The adsorption capacity of NICUS obtained from the quadratic model developed for process optimisation produced values of 748 mg g−1 and followed the Vieth–Sladek isotherm model. Our adsorption of AR119 onto NICUS illustrated that the reaction is almost spontaneous in rate and endothermic due to low enthalpy values. Kinetic studies revealed the best fit matches with the pseudo-second-order model. Intraparticle diffusion was significant in mass transfer phenomena. The process is physical in nature, as evidenced by the low enthalpy values. SEM images and FTIR spectra confirmed the adsorption of the dye onto the adsorbent.
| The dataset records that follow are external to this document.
/-- **THE FINE-1 READINGS OF THE ARRIVAL BOX**: `−18·s₁ ≤ rdLo₁`, `rdHi₁ ≤ 19·s₁ + 1`, `0 ≤ rdLo₁ + rdHi₁`, `rdHi₁ − rdLo₁ ≤ 4·s₁ + 1`, `rdLo₁ ≤ rdHi₁`.
[this work] -/
theorem rd1_bounds_Q (hN : EqNumL κ Φ t p D g f) (hg : gFloorKG κ Φ t p D mk ≤ g) (hg2 : 40 * Neg.K κ * KS0.R'0 κ Φ t p D mk ≤ g) :
    -(18 * (((fcellsA κ Φ t p D g f).s 1 : ℕ) : ℤ)) ≤
        rdLo (Aof κ) (nL κ Φ t p D g f) (hL κ Φ t p D g f) (vL κ Φ t p D g f) (vβL κ Φ t p D g f) (prFA κ Φ t p D g f).c₀ (prFA κ Φ t p D g f).c₁
          (prFA κ Φ t p D g f).D (arrLoQ κ Φ t p D g f mk) (arrHiQ κ Φ t p D g f mk) 1 ∧
      rdHi (Aof κ) (nL κ Φ t p D g f) (hL κ Φ t p D g f) (vL κ Φ t p D g f) (vβL κ Φ t p D g f) (prFA κ Φ t p D g f).c₀ (prFA κ Φ t p D g f).c₁
          (prFA κ Φ t p D g f).D (arrLoQ κ Φ t p D g f mk) (arrHiQ κ Φ t p D g f mk) 1 ≤ 19 * (((fcellsA κ Φ t p D g f).s 1 : ℕ) : ℤ) + 1 ∧
      0 ≤ rdLo (Aof κ) (nL κ Φ t p D g f) (hL κ Φ t p D g f) (vL κ Φ t p D g f) (vβL κ Φ t p D g f) (prFA κ Φ t p D g f).c₀ (prFA κ Φ t p D g f).c₁
          (prFA κ Φ t p D g f).D (arrLoQ κ Φ t p D g f mk) (arrHiQ κ Φ t p D g f mk) 1 +
        rdHi (Aof κ) (nL κ Φ t p D g f) (hL κ Φ t p D g f) (vL κ Φ t p D g f) (vβL κ Φ t p D g f) (prFA κ Φ t p D g f).c₀ (prFA κ Φ t p D g f).c₁
          (prFA κ Φ t p D g f).D (arrLoQ κ Φ t p D g f mk) (arrHiQ κ Φ t p D g f mk) 1 ∧
      rdHi (Aof κ) (nL κ Φ t p D g f) (hL κ Φ t p D g f) (vL κ Φ t p D g f) (vβL κ Φ t p D g f) (prFA κ Φ t p D g f).c₀ (prFA κ Φ t p D g f).c₁
          (prFA κ Φ t p D g f).D (arrLoQ κ Φ t p D g f mk) (arrHiQ κ Φ t p D g f mk) 1 -
        rdLo (Aof κ) (nL κ Φ t p D g f) (hL κ Φ t p D g f) (vL κ Φ t p D g f) (vβL κ Φ t p D g f) (prFA κ Φ t p D g f).c₀ (prFA κ Φ t p D g f).c₁
          (prFA κ Φ t p D g f).D (arrLoQ κ Φ t p D g f mk) (arrHiQ κ Φ t p D g f mk) 1 ≤ 4 * (((fcellsA κ Φ t p D g f).s 1 : ℕ) : ℤ) + 1 ∧
      rdLo (Aof κ) (nL κ Φ t p D g f) (hL κ Φ t p D g f) (vL κ Φ t p D g f) (vβL κ Φ t p D g f) (prFA κ Φ t p D g f).c₀ (prFA κ Φ t p D g f).c₁
          (prFA κ Φ t p D g f).D (arrLoQ κ Φ t p D g f mk) (arrHiQ κ Φ t p D g f mk) 1 ≤
        rdHi (Aof κ) (nL κ Φ t p D g f) (hL κ Φ t p D g f) (vL κ Φ t p D g f) (vβL κ Φ t p D g f) (prFA κ Φ t p D g f).c₀ (prFA κ Φ t p D g f).c₁
          (prFA κ Φ t p D g f).D (arrLoQ κ Φ t p D g f mk) (arrHiQ κ Φ t p D g f mk) 1 := by
  obtain ⟨-, hsc1, -, -, hDp, hm, -, -, hkq, -⟩ := hsc_Q κ Φ t p D g f hN
  obtain ⟨hl1, hh1, -, -⟩ := arr_bounds κ Φ t p D g f mk hN hg hg2
  obtain ⟨-, -, hbig, -, -, -⟩ := valsQ_floor κ Φ t p D g f mk hN hg hg2
  obtain ⟨hsum, hC0, hdiff, hlohi⟩ := arr1_sum_eq κ Φ t p D g f mk hN hg
  have hHw := kgHw2Q_le κ Φ t p D g f mk hN hg hg2
  have hUs := UsL_le_modulus κ Φ t p D g f hN
  have hr1 : (((fcellsA κ Φ t p D g f).r 1 : ℕ) : ℤ) = 40 * ((Neg.Kq κ : ℕ) : ℤ) * (((fcellsA κ Φ t p D g f).s 1 : ℕ) : ℤ) := by
    rw [PCells2.r_eq, show ((fcellsA κ Φ t p D g f).K : ℤ) = Neg.K κ by exact_mod_cast (fcellsA_K κ Φ t p D g f).1,
      show (Neg.K κ : ℤ) = 40 * ((Neg.Kq κ : ℕ) : ℤ) by exact_mod_cast Neg.K_eq κ]
  have hkq' : (0 : ℤ) < ((Neg.Kq κ : ℕ) : ℤ) := by exact_mod_cast hkq
  have hsc1' : (prFA κ Φ t p D g f).c₁ * Aof κ * (40 * ((Neg.Kq κ : ℕ) : ℤ) * modulus (nL κ Φ t p D g f) (hL κ Φ t p D g f) (vL κ Φ t p D g f) (vβL κ Φ t p D g f)) =
      40 * ((Neg.Kq κ : ℕ) : ℤ) * (((fcellsA κ Φ t p D g f).s 1 : ℕ) : ℤ) * (prFA κ Φ t p D g f).D := by rw [hsc1, hr1]
  rw [Skelφ.rdLo_one, Skelφ.rdHi_one, rd1_div_eq (X := _) hDp hkq' hm hsc1', rd1_div_eq (X := _) hDp hkq' hm hsc1']
  -- abbreviate; from here on only integer arithmetic
  generalize hΔ : modulus (nL κ Φ t p D g f) (hL κ Φ t p D g f) (vL κ Φ t p D g f) (vβL κ Φ t p D g f) = Δ at hm hUs
  generalize hUdef : ((shearUnit (nL κ Φ t p D g f) (hL κ Φ t p D g f) : ℕ) : ℤ) = U at hUs
  generalize hsdef : kgSL (nL κ Φ t p D g f) (ℓL κ Φ t p D g f) (hL κ Φ t p D g f) = s at hbig hl1 hh1 hHw hUs
  generalize hs1def : (((fcellsA κ Φ t p D g f).s 1 : ℕ) : ℤ) = s1
  generalize hlo : arrLoQ κ Φ t p D g f mk 1 = lo at hl1 hsum hdiff hlohi
  generalize hhi : arrHiQ κ Φ t p D g f mk 1 = hi at hh1 hsum hdiff hlohi
  generalize hC : kgCtr2 (nL κ Φ t p D g f) (ℓL κ Φ t p D g f) (hL κ Φ t p D g f) (kgR κ Φ t p D mk) 0 (kgW κ Φ t p D g f (WxQ κ Φ t p D g f))
    (kgNv0 κ Φ t p D g f mk (qxQ κ Φ t p D g f) (WxQ κ Φ t p D g f)) = C at hsum hC0
  generalize hHwdef : kgHw2 (nL κ Φ t p D g f) (ℓL κ Φ t p D g f) (hL κ Φ t p D g f) (vL κ Φ t p D g f) (kgR κ Φ t p D mk) 0 (kgq κ Φ t p D g f (qxQ κ Φ t p D g f))
    (kgW κ Φ t p D g f (WxQ κ Φ t p D g f)) (kgNv0 κ Φ t p D g f mk (qxQ κ Φ t p D g f) (WxQ κ Φ t p D g f)) = Hw at hdiff hHw
  have hs1p : (1 : ℤ) ≤ s1 := by rw [← hs1def]; exact_mod_cast (fcellsA κ Φ t p D g f).hs 1
  have hU1 : (1 : ℤ) ≤ U := by
    have := Skelφ.shearUnit_pos (one_le_of_eqNumL κ Φ t p D g f hN).1 (hL κ Φ t p D g f); rw [← hUdef]; exact this
  have hΔ0 : 0 < Δ := hm
  have hU0 : (0 : ℤ) ≤ U := by linarith
  have hs10 : (0 : ℤ) ≤ s1 := by linarith
  have hUUs : U ≤ U * s := by
    have := mul_le_mul_of_nonneg_left (show (1 : ℤ) ≤ s by linarith) hU0; linarith
  have hP1 : (0 : ℤ) ≤ s1 * (U * s) := by positivity
  have hP2 : s1 * (U * s) ≤ s1 * Δ := mul_le_mul_of_nonneg_left hUs hs10
  -- the two numerators `x := s1·U·lo`, `y := s1·(U·hi + U − 1)`
  have hx_lo : -(18 * s1) * Δ ≤ s1 * (U * lo) := by
    have h1 : U * (-(18 * s)) ≤ U * lo := mul_le_mul_of_nonneg_left (by linarith [(abs_le.1 hl1).1]) hU0
    have h2 : s1 * (U * (-(18 * s))) ≤ s1 * (U * lo) := mul_le_mul_of_nonneg_left h1 hs10
    have e : s1 * (U * (-(18 * s))) = -18 * (s1 * (U * s)) := by ring
    have e2 : -(18 * s1) * Δ = -18 * (s1 * Δ) := by ring
    linarith
  have hy_hi : s1 * (U * hi + U - 1) ≤ 19 * s1 * Δ := by
    have h1 : U * hi ≤ U * (18 * s) := mul_le_mul_of_nonneg_left (abs_le.1 hh1).2 hU0
    have h2 : U * hi + U - 1 ≤ 19 * (U * s) := by linarith
    have h3 : s1 * (U * hi + U - 1) ≤ s1 * (19 * (U * s)) := mul_le_mul_of_nonneg_left h2 hs10
    have e : s1 * (19 * (U * s)) = 19 * (s1 * (U * s)) := by ring
    have e2 : 19 * s1 * Δ = 19 * (s1 * Δ) := by ring
    linarith
  have hxy_sum : 0 ≤ s1 * (U * lo) + s1 * (U * hi + U - 1) := by
    have e : s1 * (U * lo) + s1 * (U * hi + U - 1) = s1 * (U * (lo + hi) + U - 1) := by ring
    rw [e, hsum]
    have hUC : 0 ≤ U * C := mul_nonneg hU0 hC0
    exact mul_nonneg hs10 (by linarith)
  have hyx_diff : s1 * (U * hi + U - 1) - s1 * (U * lo) ≤ 4 * s1 * Δ - s1 := by
    have e : s1 * (U * hi + U - 1) - s1 * (U * lo) = s1 * (U * (hi - lo) + U - 1) := by ring
    rw [e]
    have h1 : U * (hi - lo) ≤ U * Hw := mul_le_mul_of_nonneg_left hdiff hU0
    have h2 : U * (Hw + 1) ≤ U * (4 * s) := mul_le_mul_of_nonneg_left hHw hU0
    have h3 : U * (hi - lo) + U - 1 ≤ 4 * (U * s) - 1 := by
      have e1 : U * (Hw + 1) = U * Hw + U := by ring
      have e2 : U * (4 * s) = 4 * (U * s) := by ring
      linarith
    have h4 : s1 * (U * (hi - lo) + U - 1) ≤ s1 * (4 * (U * s) - 1) := mul_le_mul_of_nonneg_left h3 hs10
    have e3 : s1 * (4 * (U * s) - 1) = 4 * (s1 * (U * s)) - s1 := by ring
    have e4 : 4 * s1 * Δ = 4 * (s1 * Δ) := by ring
    linarith
  have hxy_le : s1 * (U * lo) ≤ s1 * (U * hi + U - 1) := by
    have h1 : U * lo ≤ U * hi := mul_le_mul_of_nonneg_left hlohi hU0
    exact mul_le_mul_of_nonneg_left (by linarith) hs10
  -- floor arithmetic in `x := s1·U·lo`, `y := s1·(U·hi + U − 1)`
  generalize hx : s1 * (U * lo) = x at hx_lo hxy_sum hyx_diff hxy_le
  generalize hy : s1 * (U * hi + U - 1) = y at hy_hi hxy_sum hyx_diff hxy_le
  have fx1 := Int.lt_mul_ediv_self_add (x := x) hΔ0
  have fx2 := Int.ediv_mul_le x (ne_of_gt hΔ0)
  have fy1 := Int.lt_mul_ediv_self_add (x := y) hΔ0
  have fy2 := Int.ediv_mul_le y (ne_of_gt hΔ0)
  refine ⟨?_, ?_, ?_, ?_, ?_⟩
  · rw [Int.le_ediv_iff_mul_le hΔ0]; linarith
  · have : y / Δ < 19 * s1 + 1 := by
      rw [Int.ediv_lt_iff_lt_mul hΔ0]
      have e : (19 * s1 + 1) * Δ = 19 * s1 * Δ + Δ := by ring
      linarith
    linarith
  · have h1 : x + y - 2 * Δ < Δ * (x / Δ + y / Δ) := by
      have e : Δ * (x / Δ + y / Δ) = Δ * (x / Δ) + Δ * (y / Δ) := by ring
      linarith
    have h2 : -2 < x / Δ + y / Δ := by
      by_contra hcon
      push Not at hcon
      have : Δ * (x / Δ + y / Δ) ≤ Δ * (-2) := mul_le_mul_of_nonneg_left hcon hΔ0.le
      linarith
    linarith
  · have h1 : Δ * (y / Δ - x / Δ) < y - x + Δ := by
      have e : Δ * (y / Δ - x / Δ) = y / Δ * Δ - Δ * (x / Δ) := by ring
      linarith
    have h2 : y / Δ - x / Δ < 4 * s1 + 1 := by
      by_contra hcon
      push Not at hcon
      have h3 : Δ * (4 * s1 + 1) ≤ Δ * (y / Δ - x / Δ) := mul_le_mul_of_nonneg_left hcon hΔ0.le
      have e : Δ * (4 * s1 + 1) = 4 * s1 * Δ + Δ := by ring
      linarith
    linarith
  · have := Int.ediv_le_ediv hΔ0 hxy_le
    linarith

/-- `cRv 0` as an integer is the midpoint (the `toNat` is inactive). [folklore] -/
theorem cRv_zero_eq (hN : EqNumL κ Φ t p D g f) (hg : gFloorKG κ Φ t p D mk ≤ g) (hg2 : 40 * Neg.K κ * KS0.R'0 κ Φ t p D mk ≤ g) :
    ((cRv κ Φ t p D g f mk 0 : ℕ) : ℤ) = cmid κ Φ t p D g f mk ∧ 0 ≤ cmid κ Φ t p D g f mk := by
  obtain ⟨-, -, hs, -, -⟩ := rd1_bounds_Q κ Φ t p D g f mk hN hg hg2
  have h0 : 0 ≤ cmid κ Φ t p D g f mk := by unfold cmid; omega
  exact ⟨by rw [cRv_zero, Int.toNat_of_nonneg h0], h0⟩

/-- **THE PER-AXIS CAP HOLDS FOR THE CREEP OF RECORD**: `cRv i ≤ r (oth i)` (`cRv 0 ≤ 19·s₁ + 1 ≤ K·s₁ = r 1`, `cRv 1 = 0`) — so `(fcellsT … (cRv …)).c i = cRv i`
(`fcellsT_c_eq`, SkelFrmBChoiceDefsT). [this work] -/
theorem cRv_le_r_oth (hN : EqNumL κ Φ t p D g f) (hg : gFloorKG κ Φ t p D mk ≤ g) (hg2 : 40 * Neg.K κ * KS0.R'0 κ Φ t p D mk ≤ g) :
    ∀ i, cRv κ Φ t p D g f mk i ≤ (fcellsA κ Φ t p D g f).r (oth i) := by
  intro i
  fin_cases i
  · obtain ⟨hlo, hhi, hs, -, hle⟩ := rd1_bounds_Q κ Φ t p D g f mk hN hg hg2
    obtain ⟨hc, -⟩ := cRv_zero_eq κ Φ t p D g f mk hN hg hg2
    have e : oth (0 : Fin 2) = 1 := by decide
    have hr1 : (((fcellsA κ Φ t p D g f).r 1 : ℕ) : ℤ) = (Neg.K κ : ℤ) * (((fcellsA κ Φ t p D g f).s 1 : ℕ) : ℤ) := by
      rw [PCells2.r_eq, show ((fcellsA κ Φ t p D g f).K : ℤ) = Neg.K κ by exact_mod_cast (fcellsA_K κ Φ t p D g f).1]
    have hK : (40 : ℤ) ≤ Neg.K κ := by exact_mod_cast (Neg.forty_le_K κ).1
    have hs1p : (1 : ℤ) ≤ (((fcellsA κ Φ t p D g f).s 1 : ℕ) : ℤ) := by exact_mod_cast (fcellsA κ Φ t p D g f).hs 1
    have hKs : 40 * (((fcellsA κ Φ t p D g f).s 1 : ℕ) : ℤ) ≤ (Neg.K κ : ℤ) * (((fcellsA κ Φ t p D g f).s 1 : ℕ) : ℤ) :=
      mul_le_mul_of_nonneg_right hK (by linarith)
    have key : ((cRv κ Φ t p D g f mk 0 : ℕ) : ℤ) ≤ (((fcellsA κ Φ t p D g f).r 1 : ℕ) : ℤ) := by
      rw [hc, hr1]; unfold cmid
      generalize rdLo (Aof κ) (nL κ Φ t p D g f) (hL κ Φ t p D g f) (vL κ Φ t p D g f) (vβL κ Φ t p D g f) (prFA κ Φ t p D g f).c₀ (prFA κ Φ t p D g f).c₁
          (prFA κ Φ t p D g f).D (arrLoQ κ Φ t p D g f mk) (arrHiQ κ Φ t p D g f mk) 1 = lo at hlo hhi hs hle
      generalize rdHi (Aof κ) (nL κ Φ t p D g f) (hL κ Φ t p D g f) (vL κ Φ t p D g f) (vβL κ Φ t p D g f) (prFA κ Φ t p D g f).c₀ (prFA κ Φ t p D g f).c₁
          (prFA κ Φ t p D g f).D (arrLoQ κ Φ t p D g f mk) (arrHiQ κ Φ t p D g f mk) 1 = hi at hlo hhi hs hle
      generalize (((fcellsA κ Φ t p D g f).s 1 : ℕ) : ℤ) = s1 at hlo hhi hs1p hKs
      omega
    show cRv κ Φ t p D g f mk 0 ≤ (fcellsA κ Φ t p D g f).r (oth 0)
    rw [e]; exact_mod_cast key
  · show cRv κ Φ t p D g f mk 1 ≤ _
    rw [cRv_one]; exact Nat.zero_le _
In brief, stringent regulations, ever-increasing pollution due to textile industries and the high cost of activated charcoals have led to the resurgence of Nutraceutical Industrial Spent as a new class of low-cost, ready-for-use and abundantly available biomass, encompassing a better alternative to the available agriculture waste biosorbents. NICUS as an efficient adsorbent reduces grey water footprints, minimizes E-factor and maximizes water security of the textile industry. The use of dye-adsorbed NICUS “sludge” as a resource material for the fabrication of green composites using plastic waste reduces carbon footprints. What is more, the unattended challenge of the disposal of the sludge can be addressed to cater to the demands of a circular economy. In summary, an attempt has been made to provide an alternative paradigm using the sustainability concept in tune with the circular economy model. Dye-adsorbed NICUS as ‘waste’ generated after the remediation of the textile industry was used as a resource for composite industries using plastic waste. It is envisaged that the methodology, if adopted at a commercial scale, will have ample benefits in terms of economics and reducing carbon and water footprints by providing an alternative route for the problem associated with resource depletion—one of the major challenges of the 21st century. The authors hope that our endeavour will open up new routes to sustainability and green technology based on a circular economy to integrate SMEs.